Dataset items
*** Block opens ***
import Summits.ValiantsHypothesis.ValiantsHypothesis.Theorems.LacunarySymmetroidMatrixDescartesFiniteSectorSumMasksHigherSix

/-!
# `MatrixDescartes` — line «stamp»: the STAMP CEILING `ν(14,4) ≤ 302 = n(14,3)` (kernel) — `StampLawAt 14 4 302`

HONEST FRAMING.  Object-search cell `pub-symmetroid`, seat val-sym-door-p5 g9 (generator of val-sym-door-p5 g8 VERBATIM, m-tables extended to m ≤ 11).  HELPER of the crux item `stmt-ValiantsHypothesis-18050` with NO closure claim.
T3 (`mem_sumset_of_fullPos`) makes every `r ≤ deg` of a full-positive-rooted symmetric `14 × 14` half-pencil with `4` terms an `14`-fold sum of exponents; so the values
`0, 1` occur and the value set (capped at `304`, padded, sorted) must cover `[0, deg]` by `14`-fold sums; the finite core — no `3` denominations with at most `14` stamps
cover `[0, 303]`, i.e. the classical postage-stamp number `n(14,3) = 302` — is a pruned nested enumeration ({nodes} live prefixes) decided in the kernel with the
`14`-fold sum set as an iterated shift-form BITMASK (`…FiniteSectorSumMasksHigher`).  Result: `stampLawAt_fourteen_four : StampLawAt 14 4 302`.  Located first (exact DFS, this seat):
best reach of `3` denominations with `14` stamps = `302` (e.g. {best}).  Nothing here bears on the crux (asymptotic), on the doors, or on `VP ≠ VNP`.
[folklore] Postage-stamp bookkeeping on the proved T3 (Guy UPINT C12 tables); no citation is load-bearing.
-/

-- `Summit.ValiantsHypothesis.ValiantsHypothesis.…` repeats a component by the D-0017 layout
-- (single-conjunct summit), which the `dupNamespace` linter flags; the name is mandated.
set_option linter.dupNamespace false

namespace Summit.ValiantsHypothesis.ValiantsHypothesis.Theorems.LacunarySymmetroidMatrixDescartes.FiniteSector

open scoped BigOperators Matrix
open Polynomial

/-! ## `(14,4)`: `ν(14,4) ≤ n(14,3) = 302` -/

set_option synthInstance.maxSize 2000000 in
set_option synthInstance.maxHeartbeats 2000000 in
set_option maxHeartbeats 4000000 in
/-- **Finite core of `n(14,3) = 302`** (pruned nested enumeration over sorted values `1 < … < 305`, `14`-fold sums as bitmasks, `decide` in the kernel):
prefixes covering `[0, next)` by `14`-fold sums never cover `[0, 303]`. [folklore] -/
theorem stampCheck_fourteen_four :
    ∀ a ∈ List.range 305, (1 < a ∧ (List.foldr (fun x acc => acc ||| (List.foldr (fun x acc => acc ||| (List.foldr (fun x acc => acc ||| (List.foldr (fun x acc => acc ||| (List.foldr (fun x acc => acc ||| (List.foldr (fun x acc => acc ||| (List.foldr (fun x acc => acc ||| (List.foldr (fun x acc => acc ||| (List.foldr (fun x acc => acc ||| (List.foldr (fun x acc => acc ||| (List.foldr (fun x acc => acc ||| (List.foldr (fun x acc => acc ||| (List.foldr (fun x acc => acc ||| (List.foldr (fun y acc => acc ||| 2 ^ y) 0 [0, 1]) * 2 ^ x) 0 [0, 1]) * 2 ^ x) 0 [0, 1]) * 2 ^ x) 0 [0, 1]) * 2 ^ x) 0 [0, 1]) * 2 ^ x) 0 [0, 1]) * 2 ^ x) 0 [0, 1]) * 2 ^ x) 0 [0, 1]) * 2 ^ x) 0 [0, 1]) * 2 ^ x) 0 [0, 1]) * 2 ^ x) 0 [0, 1]) * 2 ^ x) 0 [0, 1]) * 2 ^ x) 0 [0, 1]) * 2 ^ x) 0 [0, 1] % 2 ^ (min 304 a) = 2 ^ (min 304 a) - 1)) →
    ∀ b ∈ List.range 305, (a < b ∧ (List.foldr (fun x acc => acc ||| (List.foldr (fun x acc => acc ||| (List.foldr (fun x acc => acc ||| (List.foldr (fun x acc => acc ||| (List.foldr (fun x acc => acc ||| (List.foldr (fun x acc => acc ||| (List.foldr (fun x acc => acc ||| (List.foldr (fun x acc => acc ||| (List.foldr (fun x acc => acc ||| (List.foldr (fun x acc => acc ||| (List.foldr (fun x acc => acc ||| (List.foldr (fun x acc => acc ||| (List.foldr (fun x acc => acc ||| (List.foldr (fun y acc => acc ||| 2 ^ y) 0 [0, 1, a]) * 2 ^ x) 0 [0, 1, a]) * 2 ^ x) 0 [0, 1, a]) * 2 ^ x) 0 [0, 1, a]) * 2 ^ x) 0 [0, 1, a]) * 2 ^ x) 0 [0, 1, a]) * 2 ^ x) 0 [0, 1, a]) * 2 ^ x) 0 [0, 1, a]) * 2 ^ x) 0 [0, 1, a]) * 2 ^ x) 0 [0, 1, a]) * 2 ^ x) 0 [0, 1, a]) * 2 ^ x) 0 [0, 1, a]) * 2 ^ x) 0 [0, 1, a]) * 2 ^ x) 0 [0, 1, a] % 2 ^ (min 304 b) = 2 ^ (min 304 b) - 1)) →
    ¬ (List.foldr (fun x acc => acc ||| (List.foldr (fun x acc => acc ||| (List.foldr (fun x acc => acc ||| (List.foldr (fun x acc => acc ||| (List.foldr (fun x acc => acc ||| (List.foldr (fun x acc => acc ||| (List.foldr (fun x acc => acc ||| (List.foldr (fun x acc => acc ||| (List.foldr (fun x acc => acc ||| (List.foldr (fun x acc => acc ||| (List.foldr (fun x acc => acc ||| (List.foldr (fun x acc => acc ||| (List.foldr (fun x acc => acc ||| (List.foldr (fun y acc => acc ||| 2 ^ y) 0 [0, 1, a, b]) * 2 ^ x) 0 [0, 1, a, b]) * 2 ^ x) 0 [0, 1, a, b]) * 2 ^ x) 0 [0, 1, a, b]) * 2 ^ x) 0 [0, 1, a, b]) * 2 ^ x) 0 [0, 1, a, b]) * 2 ^ x) 0 [0, 1, a, b]) * 2 ^ x) 0 [0, 1, a, b]) * 2 ^ x) 0 [0, 1, a, b]) * 2 ^ x) 0 [0, 1, a, b]) * 2 ^ x) 0 [0, 1, a, b]) * 2 ^ x) 0 [0, 1, a, b]) * 2 ^ x) 0 [0, 1, a, b]) * 2 ^ x) 0 [0, 1, a, b] % 2 ^ 304 = 2 ^ 304 - 1) := by
  decide +kernel

/-- **`ν(14,4) ≤ 302 = n(14,3)`** — `StampLawAt 14 4 302`: every full-positive-rooted symmetric `14 × 14` half-pencil determinant with `4` terms has
degree `≤ 302` (T3 ⇒ every `r ≤ deg` is an `14`-fold sum; values `0, 1` forced; capped at `304`, padded, sorted; masks; `stampCheck_fourteen_four`). [folklore] -/
theorem stampLawAt_fourteen_four : StampLawAt 14 4 302 := by
  intro d S hS hfull
  by_contra hdeg'
  have hdeg : 302 < (pencil d S).det.natDegree := not_le.mp hdeg'
  have hq : (pencil d S).det ≠ 0 := by
    intro h0
    rw [h0] at hdeg
    simp at hdeg
  have hmem : ∀ r, r ≤ (pencil d S).det.natDegree → ∃ i j k l n o q i₁ j₁ k₁ l₁ n₁ o₁ q₁ : Fin 4, d i + d j + d k + d l + d n + d o + d q + d i₁ + d j₁ + d k₁ + d l₁ + d n₁ + d o₁ + d q₁ = r := by
    intro r hr
    have hm := mem_sumset_of_fullPos d S hq hfull hr
    rw [Finset.mem_image] at hm
    obtain ⟨s, -, hs⟩ := hm
    obtain ⟨i, j, k, l, n, o, q, i₁, j₁, k₁, l₁, n₁, o₁, q₁, h14⟩ := exists_sum_eq_of_card_fourteen d (s : Multiset (Fin 4)) s.2
    exact ⟨i, j, k, l, n, o, q, i₁, j₁, k₁, l₁, n₁, o₁, q₁, by omega⟩
  set cv : Fin 4 → ℕ := fun i => min (d i) 304 with hcv
  have hcvd : ∀ i, d i ≤ 303 → cv i = d i := fun i hi => by
    simp only [hcv]
    exact Nat.min_eq_left (by omega)
  have hcvle : ∀ i, cv i ≤ 304 := fun i => Nat.min_le_right _ _
  set V : Finset ℕ := Finset.univ.image cv with hV
  have hcvV : ∀ i, cv i ∈ V := fun i => Finset.mem_image_of_mem cv (Finset.mem_univ i)
  have h0V : 0 ∈ V := by
    obtain ⟨i, j, k, l, n, o, q, i₁, j₁, k₁, l₁, n₁, o₁, q₁, hh⟩ := hmem 0 (Nat.zero_le _)
    have : cv i = 0 := by rw [hcvd i (by omega)]; omega
    exact this ▸ hcvV i
  have h1V : 1 ∈ V := by
    obtain ⟨i, j, k, l, n, o, q, i₁, j₁, k₁, l₁, n₁, o₁, q₁, hh⟩ := hmem 1 (by omega)
    have key : ∃ t : Fin 4, d t = 1 := by
      by_contra hne; simp only [not_exists] at hne; have := hne i; have := hne j; have := hne k; have := hne l; have := hne n; have := hne o; have := hne q; have := hne i₁; have := hne j₁; have := hne k₁; have := hne l₁; have := hne n₁; have := hne o₁; have := hne q₁; omega
    obtain ⟨t, ht⟩ := key
    have : cv t = 1 := by rw [hcvd t (by omega)]; omega
    exact this ▸ hcvV t
  have h1V' : 1 ∈ V.erase 0 := Finset.mem_erase.mpr ⟨by norm_num, h1V⟩
  set W : Finset ℕ := (V.erase 0).erase 1 with hW
  have hWsub : W ⊆ ((Finset.range 305).erase 0).erase 1 := by
    intro u hu
    rw [hW, Finset.mem_erase, Finset.mem_erase] at hu
    obtain ⟨hu1, hu0, huV⟩ := hu
    rw [hV, Finset.mem_image] at huV
    obtain ⟨i, -, rfl⟩ := huV
    rw [Finset.mem_erase, Finset.mem_erase, Finset.mem_range]
    exact ⟨hu1, hu0, Nat.lt_succ_of_le (hcvle i)⟩
  have hWcard : W.card ≤ 2 := by
    have hVK : V.card ≤ 4 := by
      have := Finset.card_image_le (s := (Finset.univ : Finset (Fin 4))) (f := cv)
      simpa using this
    have h1 : (V.erase 0).card + 1 = V.card := Finset.card_erase_add_one h0V
    have h2 : W.card + 1 = (V.erase 0).card := by rw [hW]; exact Finset.card_erase_add_one h1V'
    omega
  obtain ⟨W', hWW', hW'sub, hW'card⟩ := Finset.exists_subsuperset_card_eq hWsub hWcard (by
    rw [Finset.card_erase_of_mem (by simp), Finset.card_erase_of_mem (by simp), Finset.card_range]; omega)
  have hVW' : ∀ u ∈ V, u = 0 ∨ u = 1 ∨ u ∈ W' := by
    intro u hu
    by_cases hu0 : u = 0
    · exact Or.inl hu0
    by_cases hu1 : u = 1
    · exact Or.inr (Or.inl hu1)
    · exact Or.inr (Or.inr (hWW' (by rw [hW, Finset.mem_erase, Finset.mem_erase]; exact ⟨hu1, hu0, hu⟩)))
  have hlmem : ∀ u, u ∈ Finset.sort W' ↔ u ∈ W' := fun u => Finset.mem_sort _
  have hlsort : (Finset.sort W').SortedLT := Finset.sortedLT_sort W'
  have hllen : (Finset.sort W').length = 2 := by rw [Finset.length_sort, hW'card]
  generalize hl : Finset.sort W' = l at hlmem hlsort hllen
  rcases l with _ | ⟨a, _ | ⟨b, _ | ⟨zz, ll⟩⟩⟩
  all_goals simp only [List.length_cons, List.length_nil] at hllen
  all_goals try omega
  have hmemR : ∀ u, u ∈ [a, b] → u ∈ List.range 305 := by
    intro u hu
    have hu' : u ∈ W' := (hlmem u).mp hu
    have := hW'sub hu'
    rw [Finset.mem_erase, Finset.mem_erase, Finset.mem_range] at this
    exact List.mem_range.mpr this.2.2
  have hgt1 : ∀ u, u ∈ [a, b] → 1 < u := by
    intro u hu
    have hu' : u ∈ W' := (hlmem u).mp hu
    have := hW'sub hu'
    rw [Finset.mem_erase, Finset.mem_erase] at this
    omega
  have h1a : 1 < a := hgt1 a (by simp)
  have hmemP : ∀ r, r ≤ 303 → (∃ i j k l n o q i₁ j₁ k₁ l₁ n₁ o₁ q₁ : Fin 4, d i + d j + d k + d l + d n + d o + d q + d i₁ + d j₁ + d k₁ + d l₁ + d n₁ + d o₁ + d q₁ = r) → (∃ x ∈ [0, 1, a, b], ∃ y ∈ [0, 1, a, b], ∃ z ∈ [0, 1, a, b], ∃ w ∈ [0, 1, a, b], ∃ v ∈ [0, 1, a, b], ∃ o ∈ [0, 1, a, b], ∃ t ∈ [0, 1, a, b], ∃ e₁ ∈ [0, 1, a, b], ∃ e₂ ∈ [0, 1, a, b], ∃ e₃ ∈ [0, 1, a, b], ∃ e₄ ∈ [0, 1, a, b], ∃ e₅ ∈ [0, 1, a, b], ∃ e₆ ∈ [0, 1, a, b], ∃ e₇ ∈ [0, 1, a, b], x + y + z + w + v + o + t + e₁ + e₂ + e₃ + e₄ + e₅ + e₆ + e₇ = r) := by
    rintro r hr ⟨i, j, k, l, n, o, q, i₁, j₁, k₁, l₁, n₁, o₁, q₁, hsum⟩
    have hi : cv i = d i := hcvd i (by omega)
    have hj : cv j = d j := hcvd j (by omega)
    have hk : cv k = d k := hcvd k (by omega)
    have hl : cv l = d l := hcvd l (by omega)
    have hn : cv n = d n := hcvd n (by omega)
    have ho : cv o = d o := hcvd o (by omega)
    have hq : cv q = d q := hcvd q (by omega)
    have hi₁ : cv i₁ = d i₁ := hcvd i₁ (by omega)
    have hj₁ : cv j₁ = d j₁ := hcvd j₁ (by omega)
    have hk₁ : cv k₁ = d k₁ := hcvd k₁ (by omega)
    have hl₁ : cv l₁ = d l₁ := hcvd l₁ (by omega)
    have hn₁ : cv n₁ = d n₁ := hcvd n₁ (by omega)
    have ho₁ : cv o₁ = d o₁ := hcvd o₁ (by omega)
    have hq₁ : cv q₁ = d q₁ := hcvd q₁ (by omega)
    have hin : ∀ u ∈ V, u ∈ [0, 1, a, b] := by
      intro u hu
      rcases hVW' u hu with h | h | h
      · rw [h]; simp
      · rw [h]; simp
      · exact List.mem_cons_of_mem _ (List.mem_cons_of_mem _ ((hlmem u).mpr h))
    exact ⟨cv i, hin _ (hcvV i), cv j, hin _ (hcvV j), cv k, hin _ (hcvV k), cv l, hin _ (hcvV l), cv n, hin _ (hcvV n), cv o, hin _ (hcvV o), cv q, hin _ (hcvV q), cv i₁, hin _ (hcvV i₁), cv j₁, hin _ (hcvV j₁), cv k₁, hin _ (hcvV k₁), cv l₁, hin _ (hcvV l₁), cv n₁, hin _ (hcvV n₁), cv o₁, hin _ (hcvV o₁), cv q₁, hin _ (hcvV q₁), by rw [hi, hj, hk, hl, hn, ho, hq, hi₁, hj₁, hk₁, hl₁, hn₁, ho₁, hq₁]; exact hsum⟩
  have hcovP : ∀ r, r ≤ 303 → (∃ x ∈ [0, 1, a, b], ∃ y ∈ [0, 1, a, b], ∃ z ∈ [0, 1, a, b], ∃ w ∈ [0, 1, a, b], ∃ v ∈ [0, 1, a, b], ∃ o ∈ [0, 1, a, b], ∃ t ∈ [0, 1, a, b], ∃ e₁ ∈ [0, 1, a, b], ∃ e₂ ∈ [0, 1, a, b], ∃ e₃ ∈ [0, 1, a, b], ∃ e₄ ∈ [0, 1, a, b], ∃ e₅ ∈ [0, 1, a, b], ∃ e₆ ∈ [0, 1, a, b], ∃ e₇ ∈ [0, 1, a, b], x + y + z + w + v + o + t + e₁ + e₂ + e₃ + e₄ + e₅ + e₆ + e₇ = r) := fun r hr => hmemP r hr (hmem r (by omega))
  have hlt1 : a < b := by
    have := hlsort (show (⟨0, by simp⟩ : Fin [a, b].length) < ⟨1, by simp⟩ from Fin.mk_lt_mk.mpr (by norm_num))
    simpa using this
  have pre1 : (List.foldr (fun x acc => acc ||| (List.foldr (fun x acc => acc ||| (List.foldr (fun x acc => acc ||| (List.foldr (fun x acc => acc ||| (List.foldr (fun x acc => acc ||| (List.foldr (fun x acc => acc ||| (List.foldr (fun x acc => acc ||| (List.foldr (fun x acc => acc ||| (List.foldr (fun x acc => acc ||| (List.foldr (fun x acc => acc ||| (List.foldr (fun x acc => acc ||| (List.foldr (fun x acc => acc ||| (List.foldr (fun x acc => acc ||| (List.foldr (fun y acc => acc ||| 2 ^ y) 0 [0, 1]) * 2 ^ x) 0 [0, 1]) * 2 ^ x) 0 [0, 1]) * 2 ^ x) 0 [0, 1]) * 2 ^ x) 0 [0, 1]) * 2 ^ x) 0 [0, 1]) * 2 ^ x) 0 [0, 1]) * 2 ^ x) 0 [0, 1]) * 2 ^ x) 0 [0, 1]) * 2 ^ x) 0 [0, 1]) * 2 ^ x) 0 [0, 1]) * 2 ^ x) 0 [0, 1]) * 2 ^ x) 0 [0, 1]) * 2 ^ x) 0 [0, 1] % 2 ^ (min 304 a) = 2 ^ (min 304 a) - 1) := by
    apply maskFull_of_testBit
    intro r hr
    have hrN : r < 304 := lt_of_lt_of_le hr (min_le_left _ _)
    have hrv : r < a := lt_of_lt_of_le hr (min_le_right _ _)
    have hrest : ∀ y ∈ [a, b], a ≤ y := by
      intro y hy
      simp only [List.mem_cons, List.mem_nil_iff, or_false] at hy
      omega
    exact testBit_fold14Shift_of_mem (memP14_prefix (l₁ := [0, 1]) (l₂ := [a, b]) hrest hrv (hcovP r (by omega)))
  have pre2 : (List.foldr (fun x acc => acc ||| (List.foldr (fun x acc => acc ||| (List.foldr (fun x acc => acc ||| (List.foldr (fun x acc => acc ||| (List.foldr (fun x acc => acc ||| (List.foldr (fun x acc => acc ||| (List.foldr (fun x acc => acc ||| (List.foldr (fun x acc => acc ||| (List.foldr (fun x acc => acc ||| (List.foldr (fun x acc => acc ||| (List.foldr (fun x acc => acc ||| (List.foldr (fun x acc => acc ||| (List.foldr (fun x acc => acc ||| (List.foldr (fun y acc => acc ||| 2 ^ y) 0 [0, 1, a]) * 2 ^ x) 0 [0, 1, a]) * 2 ^ x) 0 [0, 1, a]) * 2 ^ x) 0 [0, 1, a]) * 2 ^ x) 0 [0, 1, a]) * 2 ^ x) 0 [0, 1, a]) * 2 ^ x) 0 [0, 1, a]) * 2 ^ x) 0 [0, 1, a]) * 2 ^ x) 0 [0, 1, a]) * 2 ^ x) 0 [0, 1, a]) * 2 ^ x) 0 [0, 1, a]) * 2 ^ x) 0 [0, 1, a]) * 2 ^ x) 0 [0, 1, a]) * 2 ^ x) 0 [0, 1, a] % 2 ^ (min 304 b) = 2 ^ (min 304 b) - 1) := by
    clear pre1
    apply maskFull_of_testBit
    intro r hr
    have hrN : r < 304 := lt_of_lt_of_le hr (min_le_left _ _)
    have hrv : r < b := lt_of_lt_of_le hr (min_le_right _ _)
    have hrest : ∀ y ∈ [b], b ≤ y := by
      intro y hy
      simp only [List.mem_cons, List.mem_nil_iff, or_false] at hy
      omega
    exact testBit_fold14Shift_of_mem (memP14_prefix (l₁ := [0, 1, a]) (l₂ := [b]) hrest hrv (hcovP r (by omega)))
  have hcovT : (List.foldr (fun x acc => acc ||| (List.foldr (fun x acc => acc ||| (List.foldr (fun x acc => acc ||| (List.foldr (fun x acc => acc ||| (List.foldr (fun x acc => acc ||| (List.foldr (fun x acc => acc ||| (List.foldr (fun x acc => acc ||| (List.foldr (fun x acc => acc ||| (List.foldr (fun x acc => acc ||| (List.foldr (fun x acc => acc ||| (List.foldr (fun x acc => acc ||| (List.foldr (fun x acc => acc ||| (List.foldr (fun x acc => acc ||| (List.foldr (fun y acc => acc ||| 2 ^ y) 0 [0, 1, a, b]) * 2 ^ x) 0 [0, 1, a, b]) * 2 ^ x) 0 [0, 1, a, b]) * 2 ^ x) 0 [0, 1, a, b]) * 2 ^ x) 0 [0, 1, a, b]) * 2 ^ x) 0 [0, 1, a, b]) * 2 ^ x) 0 [0, 1, a, b]) * 2 ^ x) 0 [0, 1, a, b]) * 2 ^ x) 0 [0, 1, a, b]) * 2 ^ x) 0 [0, 1, a, b]) * 2 ^ x) 0 [0, 1, a, b]) * 2 ^ x) 0 [0, 1, a, b]) * 2 ^ x) 0 [0, 1, a, b]) * 2 ^ x) 0 [0, 1, a, b] % 2 ^ 304 = 2 ^ 304 - 1) := by
    clear pre1 pre2
    exact maskFull_of_testBit (fun r hr => testBit_fold14Shift_of_mem (hcovP r (by omega)))
  exact stampCheck_fourteen_four a (hmemR a (by simp)) ⟨h1a, pre1⟩ b (hmemR b (by simp)) ⟨hlt1, pre2⟩ hcovT

end Summit.ValiantsHypothesis.ValiantsHypothesis.Theorems.LacunarySymmetroidMatrixDescartes.FiniteSector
*** Block closes ***
Brief: Whichever lines of the data include the word "hlmem", pull them out.

Answer to this exercise:
  have hlmem : ∀ u, u ∈ Finset.sort W' ↔ u ∈ W' := fun u => Finset.mem_sort _
  generalize hl : Finset.sort W' = l at hlmem hlsort hllen
    have hu' : u ∈ W' := (hlmem u).mp hu
    have hu' : u ∈ W' := (hlmem u).mp hu
      · exact List.mem_cons_of_mem _ (List.mem_cons_of_mem _ ((hlmem u).mpr h))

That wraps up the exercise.